Wednesday, January 12, 2022

Copy files from Mainframe to Azure Storage using ADF FTP Connector

Introduction

This article outlines how to copy files from Mainframe to Azure Data Lake Storage Gen2 using Azure Data Factory FTP Connector. This will help in accelerating Mainframe migration to Azure with data first strategy.

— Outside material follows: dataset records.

/-- **Display (5.8.6)** (p.56 l.27–31, end of the chain (5.8.5) p.56 l.1–26): «Σ_{p = p_v, a_v ≥ Q^{1/2}} log(p) ≤
δ·Q^{1/2}» (sum over the SET of primes `{p_v : a_v ≥ Q^{1/2}}`). [claim: Joshi2024ATS4, status: disputed] -/
@[claim "Joshi2024ATS4" "disputed"]
def Ineq586 : Prop := ∑ q ∈ 𝔗.bigPlaces.image 𝔗.p, Real.log (q : ℝ) ≤ 𝔗.δ * Real.sqrt 𝔗.Q

/-- **The conclusion of Lemma 5.8.7 for a prime `ℓ`** (p.56 l.35–40): «(1) Q^{1/2} ≤ ℓ ≤ 10·δ·Q^{1/2}·log(2·δ·Q);
(2) ℓ ∤ a_v for any a_v ≠ 0 and v ∈ V^non_L; (3) if ℓ = p_v for some v ∈ V^non_L, then a_v < Q^{1/2}» — ONE `ℓ` for the
three sub-items (the `ℓ` of (2), (3) is the `ℓ` of (1)). [claim: Joshi2024ATS4, status: disputed] -/
def Lem587Concl (ℓ : ℕ) : Prop :=
  ℓ.Prime ∧ (Real.sqrt 𝔗.Q ≤ ℓ ∧ (ℓ : ℝ) ≤ 10 * 𝔗.δ * Real.sqrt 𝔗.Q * Real.log (2 * 𝔗.δ * 𝔗.Q)) ∧
    (∀ v ∈ 𝔗.V, 𝔗.a v ≠ 0 → ¬ ℓ ∣ 𝔗.a v) ∧ (∀ v ∈ 𝔗.V, 𝔗.p v = ℓ → (𝔗.a v : ℝ) < Real.sqrt 𝔗.Q)

/-- **[J-IV] Lemma 5.8.7 AS PRINTED** (p.56 l.33–40): «Assume that Q^{1/2} ≥ 5, the following assertions hold: (1) There
exists a rational prime ℓ satisfying …; (2) …; (3) …». Printed hypothesis only `Q^{1/2} ≥ 5`; the printed proof
(«immediate from Lemma 5.8.2 and Lemma 5.8.1», p.56 l.41–42) applies Lem. 5.8.1 at `Q^{1/2}`, i.e. uses the running
hypothesis «Q^{1/2} ≥ ξ_prm ≥ 5» (p.54 l.27–28) of `Lem587`; derived from it below (`lem587AsPrinted_of_le_sqrt`).
[claim: Joshi2024ATS4, status: disputed] -/
@[claim "Joshi2024ATS4" "disputed"]
def Lem587AsPrinted : Prop := 5 ≤ Real.sqrt 𝔗.Q → ∃ ℓ : ℕ, 𝔗.Lem587Concl ℓ

/-- **[J-IV] Lemma 5.8.7** «with above notations» (p.56 l.33–40 + p.54 l.27–28 «for any point … not in Exc, one has
Q^{1/2} ≥ ξ_prm ≥ 5»): for `ξ_prm` as in Lem. 5.8.1 (1) with `ξ_prm ≤ Q^{1/2}` there is a prime `ℓ` with (1), (2), (3).
= [IUTchIV] Cor. 2.2 (ii) proof (P1)–(P3), p.45. [claim: Joshi2024ATS4, status: disputed] -/
def Lem587 (ξ_prm : ℝ) : Prop := IsXiPrm ξ_prm → ξ_prm ≤ Real.sqrt 𝔗.Q → ∃ ℓ : ℕ, 𝔗.Lem587Concl ℓ

/-- **Lemma 5.8.7 HOLDS** (tree: `Cor22.PrimeChoiceData.exists_prime_P1_P2_P3`, [IUTchIV] p.45, through the dictionary
`toPrimeChoiceData`). DISCHARGED. [claim: Joshi2024ATS4, status: disputed] -/
theorem lem587_holds (ξ_prm : ℝ) : 𝔗.Lem587 ξ_prm := by
  intro hξ hξQ
  obtain ⟨l, hl, h1, h2, h3, h4⟩ := (𝔗.toPrimeChoiceData ξ_prm hξ hξQ).exists_prime_P1_P2_P3
  exact ⟨l, hl, ⟨h1, h2⟩, h3, h4⟩
import Summits.RiemannHypothesis.RiemannHypothesis.Theorems.SemilocalNegCertFortySevenKinked1991
import HarnessLib

/-!
# Semi-local threshold of the `{∞,2,…,47}` form, negative side: `a*({2,…,47}) ≤ 2039 / 1024 = 1.9912109375` — the wall `q = 53` from a KINKED (piecewise-cubic) witness with slope breaks at the odd-prime-atom images (part 17/19: the kernel facts piece 224 … piece 237 of 238 (imports part 1 only))

Cell `rh-explicit` (HOME `run/shared/lean/pub/rh-explicit/`), seat cc-s2-9 gen2 (HUMAN RULING D-0074 (D5) WEIL data engine; LADDER-RH column WEIL, rung DATA → W-P(P2);
pipeline = cc-s2-4 gen8/gen11's piecewise-witness layer `SemilocalPiecewise{Witness,Increment,IncrementSum,Cert}.lean` + their float finder, every number
re-derived by an independent second engine E2 before filing; gen0's rows: `SemilocalNegCert{ThirteenKinked1423,SeventeenKinked1478,NineteenKinked1573,TwentyThreeKinked1690,TwentyNineKinked1723}*`).
HONEST FRAMING: RH-FREE theorems about the tree's `weilSemilocalThreshold S` of a TRUNCATED Weil form (finitely many places); nothing here bears on the
truth of RH; the lower clause `(log q)/2 ≤ a*(S_q)` at all primes IS RH and is untouched; the SIGN of `δ*(53)` is not claimed.

KINKED row for the wall `q = 53` (`S = {2,…,47}`): at `b = 2039 / 1024 = 1.9912109375 ≈ a*(S_53) + 0.0060` (DATA, two engines, cc-s2-6/cc-s2-3: `a*(S_53) = 1.9851875`)
the polynomial × indicator class is far from negative (tree row `257/128`, `SemilocalNegCertUptoFortySeven`, `δ*(53) ≤ 0.0227`), whereas an odd piecewise cubic with slope breaks at the images
`|b − log n|` (rounded to `/1024`) of the atoms `n ∈ {3,5,7,11,13,17,19,23,29,31,37,41,43,47}` (the fourteen ODD-PRIME atoms; images of 2 and of the prime powers 4, 8, 9, 16, 25, 27, 32, 49 dropped — with 2 added λ_min = −3.94·10⁻³, with 2, 4, 9 added −8.97·10⁻³; kit j253429) is negative by `2.826e-03·‖G‖²`.
Instance: `S = {2, 3, 5, 7, 11, 13, 17, 19, 23, 29, 31, 37, 41, 43, 47}`, `N = 55` (atom table `atomsUptoFortySeven` / `atomsEnclose_UptoFortySeven` of `SemilocalNegCertUptoFortySeven.lean`), 15 pieces of degree ≤ 3, 238 `t`-pieces;
TWO ENGINES on the witness before the kernel: cc-s2-4's float finder `λ_min = -2.8255e-03` and the seat's exact-in-`x` decimal engine E2 `R = -2.8273e-03` (no polar credit);
the exact kernel margin is the certificate's own rational arithmetic (farm report).  ⇒ **`a*({2,…,47}) ≤ 2039 / 1024`, `δ*(53) < 0.006065`** (was `0.0227`).
No data is trusted: every bound is a `decide +kernel` fact.  Folklore throughout.
-/

set_option autoImplicit false
set_option linter.dupNamespace false  -- the mandated namespace repeats `RiemannHypothesis`
set_option Elab.async false  -- serialise the kernel facts: in parallel they exhaust the node's per-process heap (cc-s2-4 gen11, CC4-LEAN §16.10)

noncomputable section

open Complex Filter Set MeasureTheory Topology
open scoped Real

namespace Summit.RiemannHypothesis.RiemannHypothesis.Theorems.SemilocalPolyWitness

open MeasureTheory Set Finset Real
open Literature.NumberTheory.LFunctions
open Summit.RiemannHypothesis.RiemannHypothesis.Theorems.MotivicDoor
open Summit.RiemannHypothesis.RiemannHypothesis.Theorems.MotivicDoor.SemilocalThreshold
open Summit.RiemannHypothesis.RiemannHypothesis.Theorems.MotivicDoor.SemilocalMarkov
open LQ

set_option maxHeartbeats 0 in
/-- kernel fact: piece `224` of `certFortySevenKinked1991`. -/
theorem check_FortySevenKinked1991_piece224 : certFortySevenKinked1991.checkPiecePW 224 = true := by
  decide +kernel

set_option maxHeartbeats 0 in
/-- kernel fact: piece `225` of `certFortySevenKinked1991`. -/
theorem check_FortySevenKinked1991_piece225 : certFortySevenKinked1991.checkPiecePW 225 = true := by
  decide +kernel

set_option maxHeartbeats 0 in
/-- kernel fact: piece `226` of `certFortySevenKinked1991`. -/
theorem check_FortySevenKinked1991_piece226 : certFortySevenKinked1991.checkPiecePW 226 = true := by
  decide +kernel

set_option maxHeartbeats 0 in
/-- kernel fact: piece `227` of `certFortySevenKinked1991`. -/
theorem check_FortySevenKinked1991_piece227 : certFortySevenKinked1991.checkPiecePW 227 = true := by
  decide +kernel

set_option maxHeartbeats 0 in
/-- kernel fact: piece `228` of `certFortySevenKinked1991`. -/
theorem check_FortySevenKinked1991_piece228 : certFortySevenKinked1991.checkPiecePW 228 = true := by
  decide +kernel

set_option maxHeartbeats 0 in
/-- kernel fact: piece `229` of `certFortySevenKinked1991`. -/
theorem check_FortySevenKinked1991_piece229 : certFortySevenKinked1991.checkPiecePW 229 = true := by
  decide +kernel

set_option maxHeartbeats 0 in
/-- kernel fact: piece `230` of `certFortySevenKinked1991`. -/
theorem check_FortySevenKinked1991_piece230 : certFortySevenKinked1991.checkPiecePW 230 = true := by
  decide +kernel

set_option maxHeartbeats 0 in
/-- kernel fact: piece `231` of `certFortySevenKinked1991`. -/
theorem check_FortySevenKinked1991_piece231 : certFortySevenKinked1991.checkPiecePW 231 = true := by
  decide +kernel

set_option maxHeartbeats 0 in
/-- kernel fact: piece `232` of `certFortySevenKinked1991`. -/
theorem check_FortySevenKinked1991_piece232 : certFortySevenKinked1991.checkPiecePW 232 = true := by
  decide +kernel

set_option maxHeartbeats 0 in
/-- kernel fact: piece `233` of `certFortySevenKinked1991`. -/
theorem check_FortySevenKinked1991_piece233 : certFortySevenKinked1991.checkPiecePW 233 = true := by
  decide +kernel

set_option maxHeartbeats 0 in
/-- kernel fact: piece `234` of `certFortySevenKinked1991`. -/
theorem check_FortySevenKinked1991_piece234 : certFortySevenKinked1991.checkPiecePW 234 = true := by
  decide +kernel

set_option maxHeartbeats 0 in
/-- kernel fact: piece `235` of `certFortySevenKinked1991`. -/
theorem check_FortySevenKinked1991_piece235 : certFortySevenKinked1991.checkPiecePW 235 = true := by
  decide +kernel

set_option maxHeartbeats 0 in
/-- kernel fact: piece `236` of `certFortySevenKinked1991`. -/
theorem check_FortySevenKinked1991_piece236 : certFortySevenKinked1991.checkPiecePW 236 = true := by
  decide +kernel

set_option maxHeartbeats 0 in
/-- kernel fact: piece `237` of `certFortySevenKinked1991`. -/
theorem check_FortySevenKinked1991_piece237 : certFortySevenKinked1991.checkPiecePW 237 = true := by
  decide +kernel

end Summit.RiemannHypothesis.RiemannHypothesis.Theorems.SemilocalPolyWitness

end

Below are high-level steps for data copy from Mainframe to Azure:

  • Setup Azure Data Factory Self Hosted Integration Runtime () with version greater than or equal to 5.11.7971.2 on machine which has access to Mainframe.
  • Create Azure Data Lake Storage Gen2 Account.
  • Create Link Service for FTP Connector to Mainframe.
  • Create ADF Pipeline with Copy activity which will have source as Mainframe FTP connector and sink as ADLS.

Overview

This solution helps in accelerating file copy from Mainframe to Azure using Azure Data Factory FTP Connector. Azure Data Factory (ADF) is the cloud-based ETL and data integration service that allows you to create data-driven workflows for orchestrating data movement and transforming data at scale.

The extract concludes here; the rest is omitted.